/-! ### §3 TEMPERED domination ⟹ divisibility up to `p^μ` in `R₀⟦T⟧` -/

/-- **Tempered domination ⟹ divisibility up to a power of `p`.** Let `g ≠ 0` and `L` be elements of
`Λ^ur = R₀⟦T⟧`. Suppose that for every radius `ρ < 1` there are a finite set `F_ρ ⊆ ℂ_p` and a constant `C_ρ`
such that `‖L(x)‖ ≤ C_ρ · ‖g(x)‖` for every `x` with `‖x‖ ≤ ρ`, `x ∉ F_ρ` — the constants being allowed to
blow up as `ρ → 1⁻`, which is the shape of a Kolyvagin-system bound obtained from a TEMPERED (`𝓗₁`-valued)
Λ-adic class. Then `p^μ · L ∈ (g)` for some `μ : ℕ` (namely the `p`-content of `g`). Proof: `g = p^a · P · U`
(`p`-content + Weierstrass preparation over the complete DVR `R₀`), `L = (P U) q + r` with `deg r < deg P`
(Weierstrass division); ONE radius `ρ < 1` beyond `‖p‖` and all (finitely many, interior) roots of `P`
suffices: on that ball `‖r(x)‖ ≤ (max C_ρ 0 + 1) · ‖P(x)‖` off `F_ρ`, hence everywhere on the ball by density,
so `r = 0` (§2) and `p^a L = q · U⁻¹ · g`. [cite: Washington1997, §7.1 Prop. 7.2, Thm. 7.3] -/
theorem exists_C_pow_mul_mem_span_of_norm_value_le_on_closedBalls {g L : UnrSeries p} (hg : g ≠ 0)
    (hdom : ∀ ρ : ℝ, ρ < 1 → ∃ (F : Set ℂ_[p]) (C : ℝ), F.Finite ∧
      ∀ x : ℂ_[p], x ∉ F → ‖x‖ ≤ ρ → ∀ u v : ℂ_[p], g.HasValueAt x u → L.HasValueAt x v →
        ‖v‖ ≤ C * ‖u‖) :
    ∃ μ : ℕ, PowerSeries.C (((p : ℕ) : unrIntegers p) ^ μ) * L ∈ Ideal.span {g} := by
  haveI := isDiscreteValuationRing_unrIntegers (p := p)
  haveI : IsAdicComplete (IsLocalRing.maximalIdeal (unrIntegers p)) (unrIntegers p) :=
    isAdicComplete_maximalIdeal
  obtain ⟨a, g₀, hga, hg₀⟩ := UnrSeries.exists_eq_C_pow_mul_map_residue_ne_zero hg
  obtain ⟨P, U, H⟩ := g₀.exists_isWeierstrassFactorization hg₀
  obtain ⟨q, r, HD⟩ := L.exists_isWeierstrassDivision hg₀
  have hLeq : L = g₀ * q + (r : UnrSeries p) := HD.eq_mul_add
  have hdegr : r.degree < (P.natDegree : ℕ) := by rw [H.natDegree_eq_toNat_order_map]; exact HD.degree_lt
  set Pc : Polynomial ℂ_[p] := P.map (unrIntegers p).subtype with hPc
  set rc : Polynomial ℂ_[p] := r.map (unrIntegers p).subtype with hrc
  have hinj : Function.Injective (unrIntegers p).subtype := Subtype.coe_injective
  have hPmo : Pc.Monic := H.isDistinguishedAt.monic.map _
  have hPdeg : Pc.natDegree = P.natDegree := Polynomial.natDegree_map_eq_of_injective hinj P
  have hrdeg : rc.degree = r.degree := Polynomial.degree_map_eq_of_injective hinj r
  -- norm of `p^a`
  have hpa : ‖((((p : ℕ) : unrIntegers p) ^ a : unrIntegers p) : ℂ_[p])‖ ≤ 1 :=
    norm_coe_unrIntegers_le_one p _
  -- the roots of `Pc`: finitely many, all in the open disc
  have hroots : Multiset.card Pc.roots = Pc.natDegree :=
    (IsAlgClosed.splits Pc).natDegree_eq_card_roots.symm
  have hPprod : (Pc.roots.map fun a ↦ Polynomial.X - Polynomial.C a).prod = Pc :=
    Polynomial.prod_multiset_X_sub_C_of_monic_of_roots_card_eq hPmo hroots
  have hcoef : ∀ k < Pc.natDegree, ‖Pc.coeff k‖ < 1 := by
    intro k hk
    rw [hPc, Polynomial.coeff_map, Subring.subtype_apply]
    exact norm_lt_one_of_mem_maximalIdeal (H.isDistinguishedAt.mem (by rwa [hPdeg] at hk))
  have hrootsdisc : ∀ α ∈ Pc.roots, ‖α‖ < 1 := fun α hα ↦
    norm_root_lt_one hPmo hcoef ((Polynomial.mem_roots hPmo.ne_zero).mp hα)
  -- ONE radius `ρ < 1` beyond `‖p‖` and all roots
  have hplt : ‖(p : ℂ_[p])‖ < 1 := norm_prime_padicComplex_lt_one
  obtain ⟨ρ, hρ1, hpρ, hTρ⟩ := exists_lt_one_forall_le ((Pc.roots.map fun α ↦ ‖α‖).toFinset)
    (fun t ht ↦ by
      obtain ⟨α, hα, rfl⟩ := Multiset.mem_map.mp (Multiset.mem_toFinset.mp ht)
      exact hrootsdisc α hα) hplt
  have hrootsρ : ∀ α ∈ Pc.roots, ‖α‖ ≤ ρ := fun α hα ↦
    hTρ ‖α‖ (Multiset.mem_toFinset.mpr (Multiset.mem_map.mpr ⟨α, hα, rfl⟩))
  obtain ⟨F, C, hF, hC⟩ := hdom ρ hρ1
  -- STEP 1: `‖r(x)‖ ≤ C' ‖P(x)‖` on the ball minus `F`
  set C' : ℝ := max C 0 + 1 with hC'
  have hstep : ∀ x ∈ {y : ℂ_[p] | ‖y‖ ≤ ρ ∧ y ∉ F}, ‖rc.eval x‖ ≤ C' * ‖Pc.eval x‖ := by
    rintro x ⟨hxρ, hxF⟩
    have hx : ‖x‖ < 1 := lt_of_le_of_lt hxρ hρ1
    obtain ⟨u, hu⟩ := exists_hasValueAt U hx
    obtain ⟨w, hw⟩ := exists_hasValueAt q hx
    have hP : UnrSeries.HasValueAt (P : UnrSeries p) x (Pc.eval x) := hasValueAt_coe_polynomial P x
    have hr : UnrSeries.HasValueAt (r : UnrSeries p) x (rc.eval x) := hasValueAt_coe_polynomial r x
    have hg₀v : UnrSeries.HasValueAt g₀ x (Pc.eval x * u) := by
      rw [H.eq_mul]; exact hasValueAt_mul hx hP hu
    have hgv : UnrSeries.HasValueAt g x
        (((((p : ℕ) : unrIntegers p) ^ a : unrIntegers p) : ℂ_[p]) * (Pc.eval x * u)) := by
      rw [hga]; exact hasValueAt_C_mul _ hg₀v
    have hLv : UnrSeries.HasValueAt L x (Pc.eval x * u * w + rc.eval x) := by
      rw [hLeq]; exact hasValueAt_add (hasValueAt_mul hx hg₀v hw) hr
    have hd := hC x hxF hxρ _ _ hgv hLv
    have hu1 : ‖u‖ = 1 := norm_value_eq_one_of_isUnit H.isUnit hx hu
    have hw1 : ‖w‖ ≤ 1 := norm_value_le_one hx hw
    have hgn : ‖((((p : ℕ) : unrIntegers p) ^ a : unrIntegers p) : ℂ_[p]) * (Pc.eval x * u)‖ ≤
        ‖Pc.eval x‖ := by
      rw [norm_mul, norm_mul, hu1, mul_one]
      exact mul_le_of_le_one_left (norm_nonneg _) hpa
    have h1 : ‖Pc.eval x * u * w + rc.eval x‖ ≤ max C 0 * ‖Pc.eval x‖ :=
      hd.trans ((mul_le_mul_of_nonneg_right (le_max_left C 0) (norm_nonneg _)).trans
        (mul_le_mul_of_nonneg_left hgn (le_max_right C 0)))
    have h2 : ‖Pc.eval x * u * w‖ ≤ ‖Pc.eval x‖ := by
      rw [norm_mul, norm_mul, hu1, mul_one]
      exact mul_le_of_le_one_right (norm_nonneg _) hw1
    calc ‖rc.eval x‖ = ‖(Pc.eval x * u * w + rc.eval x) - Pc.eval x * u * w‖ := by
          rw [add_sub_cancel_left]
      _ ≤ ‖Pc.eval x * u * w + rc.eval x‖ + ‖Pc.eval x * u * w‖ := norm_sub_le _ _
      _ ≤ max C 0 * ‖Pc.eval x‖ + ‖Pc.eval x‖ := add_le_add h1 h2
      _ = C' * ‖Pc.eval x‖ := by rw [hC']; ring
  -- STEP 2: extend to the whole closed ball by density
  have hball : ∀ x : ℂ_[p], ‖x‖ ≤ ρ → ‖rc.eval x‖ ≤ C' * ‖Pc.eval x‖ := fun x hx ↦
    norm_eval_le_on_closure hstep (mem_closure_closedBall_diff_finite hF hpρ hx)
  -- STEP 3: kill `rc` on the ball containing the roots
  have hrc0 : rc = 0 := by
    refine eq_zero_of_norm_eval_le_prod_on_closedBall (C := C') hpρ Pc.roots hrootsρ rc ?_ ?_
    · rw [hroots, hPdeg, hrdeg]; exact hdegr
    · intro x hx
      rw [hPprod]
      exact hball x hx
  have hr0 : r = 0 := (Polynomial.map_eq_zero_iff hinj).mp hrc0
  -- STEP 4: `p^a · L = q · g`
  refine ⟨a, Ideal.mem_span_singleton'.mpr ⟨q, ?_⟩⟩
  rw [hLeq, hr0, Polynomial.coe_zero, add_zero, hga]
  ring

──────

To do
Each line in the data that holds the string "domination" must be returned.

Solved problem
/-! ### §3 TEMPERED domination ⟹ divisibility up to `p^μ` in `R₀⟦T⟧` -/
/-- **Tempered domination ⟹ divisibility up to a power of `p`.** Let `g ≠ 0` and `L` be elements of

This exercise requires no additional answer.